**** GIVEN INFORMATION

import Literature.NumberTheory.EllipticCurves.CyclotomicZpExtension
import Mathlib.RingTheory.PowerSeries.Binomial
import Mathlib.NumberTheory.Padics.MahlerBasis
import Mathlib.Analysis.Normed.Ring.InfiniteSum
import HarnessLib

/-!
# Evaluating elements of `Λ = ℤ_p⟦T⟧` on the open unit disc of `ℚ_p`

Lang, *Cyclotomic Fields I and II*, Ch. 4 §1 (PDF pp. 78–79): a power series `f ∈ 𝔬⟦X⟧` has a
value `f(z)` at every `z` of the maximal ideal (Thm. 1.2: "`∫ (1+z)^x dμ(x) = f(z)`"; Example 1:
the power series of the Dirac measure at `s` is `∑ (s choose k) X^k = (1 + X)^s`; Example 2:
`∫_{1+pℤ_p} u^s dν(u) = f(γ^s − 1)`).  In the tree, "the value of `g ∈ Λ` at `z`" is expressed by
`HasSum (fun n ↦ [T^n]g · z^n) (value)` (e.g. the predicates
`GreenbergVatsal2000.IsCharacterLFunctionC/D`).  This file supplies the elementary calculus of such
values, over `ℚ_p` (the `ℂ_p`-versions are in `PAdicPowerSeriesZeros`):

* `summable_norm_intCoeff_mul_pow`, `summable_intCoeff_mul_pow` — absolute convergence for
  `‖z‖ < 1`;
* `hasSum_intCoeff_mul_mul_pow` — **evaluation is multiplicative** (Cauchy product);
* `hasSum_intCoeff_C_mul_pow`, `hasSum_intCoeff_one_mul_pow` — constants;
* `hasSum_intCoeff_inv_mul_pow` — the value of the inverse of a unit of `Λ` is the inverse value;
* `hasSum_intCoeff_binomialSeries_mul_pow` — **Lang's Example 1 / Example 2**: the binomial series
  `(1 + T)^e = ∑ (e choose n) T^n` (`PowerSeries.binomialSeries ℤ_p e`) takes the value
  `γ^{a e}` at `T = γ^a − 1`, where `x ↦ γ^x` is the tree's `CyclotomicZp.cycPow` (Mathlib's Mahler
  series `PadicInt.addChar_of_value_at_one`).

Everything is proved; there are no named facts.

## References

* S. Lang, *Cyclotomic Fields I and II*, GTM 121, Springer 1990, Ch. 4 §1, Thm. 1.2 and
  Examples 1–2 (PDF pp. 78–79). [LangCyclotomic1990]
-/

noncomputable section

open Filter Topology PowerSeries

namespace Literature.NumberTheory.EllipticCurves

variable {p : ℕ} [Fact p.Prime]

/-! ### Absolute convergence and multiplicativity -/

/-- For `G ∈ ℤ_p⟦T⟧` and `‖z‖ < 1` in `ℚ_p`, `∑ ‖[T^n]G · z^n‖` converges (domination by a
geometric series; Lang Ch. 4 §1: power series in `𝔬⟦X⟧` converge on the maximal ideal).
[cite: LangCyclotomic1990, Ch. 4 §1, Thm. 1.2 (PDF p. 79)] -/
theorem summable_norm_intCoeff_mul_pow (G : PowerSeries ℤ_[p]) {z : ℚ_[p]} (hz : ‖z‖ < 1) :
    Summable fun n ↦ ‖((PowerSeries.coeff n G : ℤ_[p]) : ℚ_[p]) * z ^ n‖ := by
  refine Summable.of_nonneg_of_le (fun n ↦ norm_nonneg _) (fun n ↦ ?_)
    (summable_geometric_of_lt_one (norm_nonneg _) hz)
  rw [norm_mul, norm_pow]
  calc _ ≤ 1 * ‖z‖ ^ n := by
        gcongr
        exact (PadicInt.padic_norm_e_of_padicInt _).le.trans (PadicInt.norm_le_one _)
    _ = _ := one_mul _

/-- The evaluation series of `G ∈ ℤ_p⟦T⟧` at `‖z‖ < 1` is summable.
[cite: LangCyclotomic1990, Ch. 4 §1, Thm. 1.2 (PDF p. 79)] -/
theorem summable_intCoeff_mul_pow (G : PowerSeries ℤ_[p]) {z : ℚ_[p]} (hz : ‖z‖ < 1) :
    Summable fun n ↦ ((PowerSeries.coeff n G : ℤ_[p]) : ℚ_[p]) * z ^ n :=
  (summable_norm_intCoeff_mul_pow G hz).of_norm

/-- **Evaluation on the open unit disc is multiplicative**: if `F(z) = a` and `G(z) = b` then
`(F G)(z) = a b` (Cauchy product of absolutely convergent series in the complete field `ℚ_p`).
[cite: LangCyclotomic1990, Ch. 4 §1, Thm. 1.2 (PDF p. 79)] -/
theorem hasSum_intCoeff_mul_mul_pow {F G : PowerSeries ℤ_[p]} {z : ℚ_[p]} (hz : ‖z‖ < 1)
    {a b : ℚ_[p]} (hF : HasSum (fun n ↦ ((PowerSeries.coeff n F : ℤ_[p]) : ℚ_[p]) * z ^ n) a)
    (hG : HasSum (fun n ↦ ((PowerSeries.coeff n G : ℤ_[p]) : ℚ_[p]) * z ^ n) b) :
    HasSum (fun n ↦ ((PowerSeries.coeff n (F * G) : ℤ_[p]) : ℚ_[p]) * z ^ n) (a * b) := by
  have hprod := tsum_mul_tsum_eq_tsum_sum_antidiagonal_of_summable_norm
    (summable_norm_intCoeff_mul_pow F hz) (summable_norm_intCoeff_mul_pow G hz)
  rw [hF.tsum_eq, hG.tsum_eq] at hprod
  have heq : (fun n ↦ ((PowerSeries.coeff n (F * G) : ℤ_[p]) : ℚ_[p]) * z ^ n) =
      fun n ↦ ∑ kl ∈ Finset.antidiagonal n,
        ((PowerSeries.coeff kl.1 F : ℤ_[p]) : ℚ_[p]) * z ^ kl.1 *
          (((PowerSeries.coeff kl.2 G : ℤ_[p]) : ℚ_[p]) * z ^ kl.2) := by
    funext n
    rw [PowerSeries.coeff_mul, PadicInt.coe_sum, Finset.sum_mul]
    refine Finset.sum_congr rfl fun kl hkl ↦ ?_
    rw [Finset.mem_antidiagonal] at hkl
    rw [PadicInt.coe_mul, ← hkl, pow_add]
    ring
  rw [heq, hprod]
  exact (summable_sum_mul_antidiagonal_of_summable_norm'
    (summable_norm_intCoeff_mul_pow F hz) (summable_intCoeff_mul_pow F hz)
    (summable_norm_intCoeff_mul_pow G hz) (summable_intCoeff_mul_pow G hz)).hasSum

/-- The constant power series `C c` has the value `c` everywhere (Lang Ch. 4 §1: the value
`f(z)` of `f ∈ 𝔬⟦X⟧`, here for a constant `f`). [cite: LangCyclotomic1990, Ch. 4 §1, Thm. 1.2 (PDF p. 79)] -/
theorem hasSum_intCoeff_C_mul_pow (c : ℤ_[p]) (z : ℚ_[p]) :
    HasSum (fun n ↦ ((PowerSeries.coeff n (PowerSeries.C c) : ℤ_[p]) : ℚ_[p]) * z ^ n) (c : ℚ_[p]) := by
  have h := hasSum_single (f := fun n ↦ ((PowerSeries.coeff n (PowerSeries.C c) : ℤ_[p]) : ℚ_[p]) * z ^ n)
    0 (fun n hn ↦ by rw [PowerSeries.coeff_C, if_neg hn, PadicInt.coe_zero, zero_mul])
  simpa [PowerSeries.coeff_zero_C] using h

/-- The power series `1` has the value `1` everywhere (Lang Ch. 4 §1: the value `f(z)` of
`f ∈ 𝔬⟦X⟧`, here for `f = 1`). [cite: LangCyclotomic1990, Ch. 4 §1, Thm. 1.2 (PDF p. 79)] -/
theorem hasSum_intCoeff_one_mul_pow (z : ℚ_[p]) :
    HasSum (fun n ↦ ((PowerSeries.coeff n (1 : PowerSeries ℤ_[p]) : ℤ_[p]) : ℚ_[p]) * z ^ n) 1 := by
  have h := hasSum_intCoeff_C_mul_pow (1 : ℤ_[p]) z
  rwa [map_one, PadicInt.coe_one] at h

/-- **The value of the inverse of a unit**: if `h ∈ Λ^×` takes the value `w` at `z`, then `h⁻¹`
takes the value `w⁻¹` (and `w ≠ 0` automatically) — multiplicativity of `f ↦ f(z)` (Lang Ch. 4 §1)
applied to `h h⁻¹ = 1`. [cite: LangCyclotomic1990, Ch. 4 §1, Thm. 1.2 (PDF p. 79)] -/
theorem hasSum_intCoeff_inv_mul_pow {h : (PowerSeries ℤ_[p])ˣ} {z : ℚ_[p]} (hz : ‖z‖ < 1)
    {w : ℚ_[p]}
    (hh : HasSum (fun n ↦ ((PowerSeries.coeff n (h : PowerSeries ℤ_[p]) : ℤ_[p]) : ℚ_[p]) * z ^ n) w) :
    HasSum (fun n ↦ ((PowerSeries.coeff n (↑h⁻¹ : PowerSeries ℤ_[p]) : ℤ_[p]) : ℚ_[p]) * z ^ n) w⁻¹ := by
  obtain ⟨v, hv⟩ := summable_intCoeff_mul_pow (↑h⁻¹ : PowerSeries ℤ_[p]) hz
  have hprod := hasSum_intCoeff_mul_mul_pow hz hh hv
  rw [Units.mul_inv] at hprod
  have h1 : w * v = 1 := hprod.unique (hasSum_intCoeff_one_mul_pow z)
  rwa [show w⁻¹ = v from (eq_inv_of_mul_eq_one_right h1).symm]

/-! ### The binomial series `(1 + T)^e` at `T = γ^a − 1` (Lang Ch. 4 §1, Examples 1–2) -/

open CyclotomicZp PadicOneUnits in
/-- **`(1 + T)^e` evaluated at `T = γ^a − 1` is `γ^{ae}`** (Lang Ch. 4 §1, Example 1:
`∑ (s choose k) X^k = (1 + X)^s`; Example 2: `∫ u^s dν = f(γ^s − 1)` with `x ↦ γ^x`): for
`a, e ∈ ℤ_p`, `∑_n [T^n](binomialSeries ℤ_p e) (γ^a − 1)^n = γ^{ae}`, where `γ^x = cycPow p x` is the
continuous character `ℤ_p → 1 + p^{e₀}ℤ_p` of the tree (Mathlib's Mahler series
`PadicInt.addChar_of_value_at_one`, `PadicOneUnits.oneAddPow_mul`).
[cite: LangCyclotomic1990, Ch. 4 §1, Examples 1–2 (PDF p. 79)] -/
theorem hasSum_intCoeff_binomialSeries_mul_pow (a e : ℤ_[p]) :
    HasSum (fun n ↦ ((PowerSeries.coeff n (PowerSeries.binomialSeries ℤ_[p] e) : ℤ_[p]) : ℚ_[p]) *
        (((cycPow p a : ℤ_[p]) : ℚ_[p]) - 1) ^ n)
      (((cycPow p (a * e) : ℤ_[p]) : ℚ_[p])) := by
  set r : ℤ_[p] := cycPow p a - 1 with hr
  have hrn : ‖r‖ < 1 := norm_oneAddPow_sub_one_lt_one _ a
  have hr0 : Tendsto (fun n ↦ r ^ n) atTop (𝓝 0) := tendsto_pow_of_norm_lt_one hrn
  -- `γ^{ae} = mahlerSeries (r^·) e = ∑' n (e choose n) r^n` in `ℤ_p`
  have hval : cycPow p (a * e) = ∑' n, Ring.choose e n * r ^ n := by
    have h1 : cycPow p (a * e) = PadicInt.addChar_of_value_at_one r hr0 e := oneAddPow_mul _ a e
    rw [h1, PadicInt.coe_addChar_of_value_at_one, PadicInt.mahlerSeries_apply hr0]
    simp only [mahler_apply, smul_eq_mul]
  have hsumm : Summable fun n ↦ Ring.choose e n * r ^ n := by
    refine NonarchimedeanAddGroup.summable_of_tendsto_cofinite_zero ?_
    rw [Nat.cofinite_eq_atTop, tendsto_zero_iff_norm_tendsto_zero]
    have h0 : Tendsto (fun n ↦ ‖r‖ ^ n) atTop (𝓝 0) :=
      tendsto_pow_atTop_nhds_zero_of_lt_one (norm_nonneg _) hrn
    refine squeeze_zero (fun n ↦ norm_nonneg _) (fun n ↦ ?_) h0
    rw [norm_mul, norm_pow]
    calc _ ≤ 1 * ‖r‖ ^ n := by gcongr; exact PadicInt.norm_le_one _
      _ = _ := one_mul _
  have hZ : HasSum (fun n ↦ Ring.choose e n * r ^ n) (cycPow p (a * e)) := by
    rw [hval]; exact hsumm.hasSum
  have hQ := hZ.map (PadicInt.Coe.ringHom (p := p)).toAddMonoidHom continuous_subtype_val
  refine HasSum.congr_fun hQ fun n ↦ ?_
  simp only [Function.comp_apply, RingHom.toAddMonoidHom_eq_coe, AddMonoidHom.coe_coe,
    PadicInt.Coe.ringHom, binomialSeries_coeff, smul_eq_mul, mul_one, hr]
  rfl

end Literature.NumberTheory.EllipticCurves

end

********
**** GIVEN INFORMATION

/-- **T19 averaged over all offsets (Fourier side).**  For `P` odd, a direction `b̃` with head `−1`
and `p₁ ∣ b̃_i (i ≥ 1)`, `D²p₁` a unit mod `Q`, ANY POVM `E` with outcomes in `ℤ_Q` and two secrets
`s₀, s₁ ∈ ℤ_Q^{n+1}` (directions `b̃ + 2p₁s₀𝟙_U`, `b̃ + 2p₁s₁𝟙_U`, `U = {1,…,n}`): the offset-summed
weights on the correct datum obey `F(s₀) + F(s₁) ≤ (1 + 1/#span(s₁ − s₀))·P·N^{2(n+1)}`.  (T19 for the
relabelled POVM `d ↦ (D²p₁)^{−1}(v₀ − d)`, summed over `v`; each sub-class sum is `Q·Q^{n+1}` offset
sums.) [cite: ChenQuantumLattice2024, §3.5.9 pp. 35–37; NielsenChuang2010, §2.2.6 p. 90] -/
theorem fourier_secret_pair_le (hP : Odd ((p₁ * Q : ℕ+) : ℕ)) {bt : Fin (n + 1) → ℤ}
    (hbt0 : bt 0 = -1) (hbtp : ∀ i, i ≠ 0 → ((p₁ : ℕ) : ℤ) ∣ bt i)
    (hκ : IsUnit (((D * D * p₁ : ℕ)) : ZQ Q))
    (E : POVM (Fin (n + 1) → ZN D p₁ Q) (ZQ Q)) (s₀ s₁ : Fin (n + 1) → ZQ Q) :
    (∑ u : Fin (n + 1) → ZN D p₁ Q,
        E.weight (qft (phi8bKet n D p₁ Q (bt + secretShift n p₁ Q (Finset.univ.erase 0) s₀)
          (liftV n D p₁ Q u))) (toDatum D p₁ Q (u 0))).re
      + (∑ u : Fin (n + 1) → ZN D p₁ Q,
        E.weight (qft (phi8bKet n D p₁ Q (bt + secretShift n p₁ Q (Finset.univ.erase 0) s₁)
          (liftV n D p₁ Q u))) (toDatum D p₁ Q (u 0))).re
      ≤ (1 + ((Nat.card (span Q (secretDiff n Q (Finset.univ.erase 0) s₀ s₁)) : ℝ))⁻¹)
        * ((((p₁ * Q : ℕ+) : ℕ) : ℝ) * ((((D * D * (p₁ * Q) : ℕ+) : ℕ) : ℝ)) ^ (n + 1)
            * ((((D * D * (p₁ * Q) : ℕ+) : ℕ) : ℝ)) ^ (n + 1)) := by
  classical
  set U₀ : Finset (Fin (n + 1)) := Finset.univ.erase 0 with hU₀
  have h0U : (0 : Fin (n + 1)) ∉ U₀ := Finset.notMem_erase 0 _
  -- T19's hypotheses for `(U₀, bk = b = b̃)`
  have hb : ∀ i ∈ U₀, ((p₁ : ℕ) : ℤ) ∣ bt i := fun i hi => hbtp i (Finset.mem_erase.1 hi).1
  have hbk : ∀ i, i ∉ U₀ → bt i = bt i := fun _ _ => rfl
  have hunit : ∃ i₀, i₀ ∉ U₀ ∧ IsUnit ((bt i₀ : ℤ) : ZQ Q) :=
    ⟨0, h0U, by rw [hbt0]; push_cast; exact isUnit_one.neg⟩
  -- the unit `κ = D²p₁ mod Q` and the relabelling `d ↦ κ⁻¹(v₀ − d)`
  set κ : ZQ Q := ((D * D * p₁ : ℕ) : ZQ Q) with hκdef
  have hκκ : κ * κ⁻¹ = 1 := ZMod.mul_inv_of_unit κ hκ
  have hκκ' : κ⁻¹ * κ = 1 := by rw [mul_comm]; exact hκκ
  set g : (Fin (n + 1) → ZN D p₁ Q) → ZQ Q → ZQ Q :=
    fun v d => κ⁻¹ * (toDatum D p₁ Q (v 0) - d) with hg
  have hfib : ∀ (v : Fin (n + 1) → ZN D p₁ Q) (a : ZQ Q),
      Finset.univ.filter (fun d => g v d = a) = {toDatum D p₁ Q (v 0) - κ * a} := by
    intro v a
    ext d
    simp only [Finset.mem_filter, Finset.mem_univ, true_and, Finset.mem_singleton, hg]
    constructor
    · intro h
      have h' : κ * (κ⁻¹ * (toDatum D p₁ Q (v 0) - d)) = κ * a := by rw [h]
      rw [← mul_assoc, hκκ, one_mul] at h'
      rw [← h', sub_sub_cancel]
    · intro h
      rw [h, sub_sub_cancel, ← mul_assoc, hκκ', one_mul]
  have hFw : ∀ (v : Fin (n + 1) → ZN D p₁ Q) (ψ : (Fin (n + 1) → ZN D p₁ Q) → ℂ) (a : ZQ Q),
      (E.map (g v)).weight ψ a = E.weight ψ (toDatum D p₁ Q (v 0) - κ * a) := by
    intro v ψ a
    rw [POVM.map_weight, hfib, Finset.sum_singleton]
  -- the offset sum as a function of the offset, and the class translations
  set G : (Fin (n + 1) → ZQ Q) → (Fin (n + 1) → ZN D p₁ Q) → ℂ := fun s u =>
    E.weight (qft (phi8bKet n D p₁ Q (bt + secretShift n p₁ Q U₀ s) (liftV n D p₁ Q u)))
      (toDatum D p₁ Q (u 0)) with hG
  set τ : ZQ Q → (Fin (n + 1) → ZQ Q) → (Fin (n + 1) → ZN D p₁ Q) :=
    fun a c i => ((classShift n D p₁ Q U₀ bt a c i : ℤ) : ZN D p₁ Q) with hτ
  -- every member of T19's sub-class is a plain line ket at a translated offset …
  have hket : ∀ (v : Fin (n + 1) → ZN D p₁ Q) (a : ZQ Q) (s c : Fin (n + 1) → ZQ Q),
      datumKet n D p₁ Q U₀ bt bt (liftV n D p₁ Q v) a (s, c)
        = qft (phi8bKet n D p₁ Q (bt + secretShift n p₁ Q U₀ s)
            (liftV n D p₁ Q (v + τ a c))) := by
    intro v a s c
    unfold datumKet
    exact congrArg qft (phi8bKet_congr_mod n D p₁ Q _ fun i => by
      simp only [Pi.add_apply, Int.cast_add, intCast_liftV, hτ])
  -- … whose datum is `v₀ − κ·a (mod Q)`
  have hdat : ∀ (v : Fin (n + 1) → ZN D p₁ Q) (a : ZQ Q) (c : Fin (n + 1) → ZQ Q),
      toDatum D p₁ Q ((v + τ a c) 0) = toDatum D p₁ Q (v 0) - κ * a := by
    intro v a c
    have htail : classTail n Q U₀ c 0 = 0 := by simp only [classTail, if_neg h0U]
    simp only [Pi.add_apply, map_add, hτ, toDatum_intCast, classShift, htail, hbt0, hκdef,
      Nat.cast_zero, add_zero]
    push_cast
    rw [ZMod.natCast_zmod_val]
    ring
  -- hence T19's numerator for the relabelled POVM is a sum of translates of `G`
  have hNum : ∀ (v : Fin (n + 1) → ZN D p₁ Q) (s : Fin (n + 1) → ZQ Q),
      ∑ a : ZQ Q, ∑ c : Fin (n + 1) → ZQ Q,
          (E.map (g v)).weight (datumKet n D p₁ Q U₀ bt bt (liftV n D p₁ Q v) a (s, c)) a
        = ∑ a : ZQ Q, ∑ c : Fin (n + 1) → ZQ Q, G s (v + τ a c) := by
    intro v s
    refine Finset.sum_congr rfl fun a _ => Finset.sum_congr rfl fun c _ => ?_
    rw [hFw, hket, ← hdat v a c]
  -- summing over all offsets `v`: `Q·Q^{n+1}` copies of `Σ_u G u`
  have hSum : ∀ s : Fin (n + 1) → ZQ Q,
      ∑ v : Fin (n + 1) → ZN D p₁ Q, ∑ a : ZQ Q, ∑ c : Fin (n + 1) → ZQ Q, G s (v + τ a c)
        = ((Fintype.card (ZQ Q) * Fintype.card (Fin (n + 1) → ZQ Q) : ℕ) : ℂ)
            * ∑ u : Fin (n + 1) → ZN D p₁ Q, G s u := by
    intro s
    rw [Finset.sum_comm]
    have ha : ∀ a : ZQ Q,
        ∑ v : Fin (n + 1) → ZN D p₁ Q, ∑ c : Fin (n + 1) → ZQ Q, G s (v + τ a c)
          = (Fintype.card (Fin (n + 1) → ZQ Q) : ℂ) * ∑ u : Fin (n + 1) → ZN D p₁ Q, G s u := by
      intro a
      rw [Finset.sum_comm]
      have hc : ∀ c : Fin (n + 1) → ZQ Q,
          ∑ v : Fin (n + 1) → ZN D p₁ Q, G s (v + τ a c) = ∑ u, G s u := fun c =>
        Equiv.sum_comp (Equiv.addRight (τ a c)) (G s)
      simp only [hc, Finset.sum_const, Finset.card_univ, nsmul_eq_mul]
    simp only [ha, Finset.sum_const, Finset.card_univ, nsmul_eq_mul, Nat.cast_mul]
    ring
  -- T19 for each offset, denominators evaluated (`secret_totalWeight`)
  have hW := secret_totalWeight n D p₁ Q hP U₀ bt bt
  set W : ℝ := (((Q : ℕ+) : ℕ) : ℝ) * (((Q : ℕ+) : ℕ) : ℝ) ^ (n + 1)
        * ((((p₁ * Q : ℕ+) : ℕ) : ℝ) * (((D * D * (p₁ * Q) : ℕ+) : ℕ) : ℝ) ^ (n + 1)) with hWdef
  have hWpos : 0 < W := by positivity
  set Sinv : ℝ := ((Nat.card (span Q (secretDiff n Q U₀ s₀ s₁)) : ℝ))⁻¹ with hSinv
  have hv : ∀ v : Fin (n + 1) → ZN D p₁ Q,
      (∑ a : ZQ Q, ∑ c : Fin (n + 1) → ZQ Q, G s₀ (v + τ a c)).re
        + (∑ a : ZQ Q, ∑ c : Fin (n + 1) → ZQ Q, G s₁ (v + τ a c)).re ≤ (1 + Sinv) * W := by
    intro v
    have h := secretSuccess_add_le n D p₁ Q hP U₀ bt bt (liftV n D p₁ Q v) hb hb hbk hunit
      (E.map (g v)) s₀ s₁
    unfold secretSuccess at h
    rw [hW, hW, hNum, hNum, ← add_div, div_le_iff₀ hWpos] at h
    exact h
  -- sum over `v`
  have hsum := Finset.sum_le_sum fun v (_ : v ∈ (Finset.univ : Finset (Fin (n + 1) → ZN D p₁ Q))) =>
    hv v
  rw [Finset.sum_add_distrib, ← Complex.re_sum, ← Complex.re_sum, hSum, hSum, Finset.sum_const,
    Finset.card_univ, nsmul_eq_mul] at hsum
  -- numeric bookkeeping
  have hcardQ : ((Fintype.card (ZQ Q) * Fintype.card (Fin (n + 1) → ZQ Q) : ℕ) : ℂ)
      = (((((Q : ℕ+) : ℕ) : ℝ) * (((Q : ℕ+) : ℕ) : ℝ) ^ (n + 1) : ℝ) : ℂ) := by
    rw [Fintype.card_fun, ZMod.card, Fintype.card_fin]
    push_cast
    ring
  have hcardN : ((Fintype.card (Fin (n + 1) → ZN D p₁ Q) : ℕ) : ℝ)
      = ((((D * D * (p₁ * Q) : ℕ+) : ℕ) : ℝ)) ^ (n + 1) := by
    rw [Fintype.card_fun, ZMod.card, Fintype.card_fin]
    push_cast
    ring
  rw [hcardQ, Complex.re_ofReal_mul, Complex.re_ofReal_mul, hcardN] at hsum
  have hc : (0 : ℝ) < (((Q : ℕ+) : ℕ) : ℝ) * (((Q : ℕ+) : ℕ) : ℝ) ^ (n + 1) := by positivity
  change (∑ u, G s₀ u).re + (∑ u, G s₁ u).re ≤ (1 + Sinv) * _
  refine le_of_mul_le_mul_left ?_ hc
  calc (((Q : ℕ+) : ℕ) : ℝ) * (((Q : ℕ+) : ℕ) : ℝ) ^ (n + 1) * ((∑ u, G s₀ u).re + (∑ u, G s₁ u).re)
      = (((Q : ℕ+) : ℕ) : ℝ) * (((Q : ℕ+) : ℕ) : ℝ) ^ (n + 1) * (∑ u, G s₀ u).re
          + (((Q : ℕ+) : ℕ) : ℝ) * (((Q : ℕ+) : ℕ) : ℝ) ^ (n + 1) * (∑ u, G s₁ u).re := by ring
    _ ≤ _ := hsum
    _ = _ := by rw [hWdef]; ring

********

#### EXERCISE OBJECTIVE:
From the material above, set down exactly the lines between the line holding "Examples 1–2) -/" and the line holding "tendsto_pow_atTop_nhds_zero_of_lt_one (norm_nonneg _)", inclusive. Include nothing else.

#### SOLVED PROBLEM:
/-! ### The binomial series `(1 + T)^e` at `T = γ^a − 1` (Lang Ch. 4 §1, Examples 1–2) -/

open CyclotomicZp PadicOneUnits in
/-- **`(1 + T)^e` evaluated at `T = γ^a − 1` is `γ^{ae}`** (Lang Ch. 4 §1, Example 1:
`∑ (s choose k) X^k = (1 + X)^s`; Example 2: `∫ u^s dν = f(γ^s − 1)` with `x ↦ γ^x`): for
`a, e ∈ ℤ_p`, `∑_n [T^n](binomialSeries ℤ_p e) (γ^a − 1)^n = γ^{ae}`, where `γ^x = cycPow p x` is the
continuous character `ℤ_p → 1 + p^{e₀}ℤ_p` of the tree (Mathlib's Mahler series
`PadicInt.addChar_of_value_at_one`, `PadicOneUnits.oneAddPow_mul`).
[cite: LangCyclotomic1990, Ch. 4 §1, Examples 1–2 (PDF p. 79)] -/
theorem hasSum_intCoeff_binomialSeries_mul_pow (a e : ℤ_[p]) :
    HasSum (fun n ↦ ((PowerSeries.coeff n (PowerSeries.binomialSeries ℤ_[p] e) : ℤ_[p]) : ℚ_[p]) *
        (((cycPow p a : ℤ_[p]) : ℚ_[p]) - 1) ^ n)
      (((cycPow p (a * e) : ℤ_[p]) : ℚ_[p])) := by
  set r : ℤ_[p] := cycPow p a - 1 with hr
  have hrn : ‖r‖ < 1 := norm_oneAddPow_sub_one_lt_one _ a
  have hr0 : Tendsto (fun n ↦ r ^ n) atTop (𝓝 0) := tendsto_pow_of_norm_lt_one hrn
  -- `γ^{ae} = mahlerSeries (r^·) e = ∑' n (e choose n) r^n` in `ℤ_p`
  have hval : cycPow p (a * e) = ∑' n, Ring.choose e n * r ^ n := by
    have h1 : cycPow p (a * e) = PadicInt.addChar_of_value_at_one r hr0 e := oneAddPow_mul _ a e
    rw [h1, PadicInt.coe_addChar_of_value_at_one, PadicInt.mahlerSeries_apply hr0]
    simp only [mahler_apply, smul_eq_mul]
  have hsumm : Summable fun n ↦ Ring.choose e n * r ^ n := by
    refine NonarchimedeanAddGroup.summable_of_tendsto_cofinite_zero ?_
    rw [Nat.cofinite_eq_atTop, tendsto_zero_iff_norm_tendsto_zero]
    have h0 : Tendsto (fun n ↦ ‖r‖ ^ n) atTop (𝓝 0) :=
      tendsto_pow_atTop_nhds_zero_of_lt_one (norm_nonneg _) hrn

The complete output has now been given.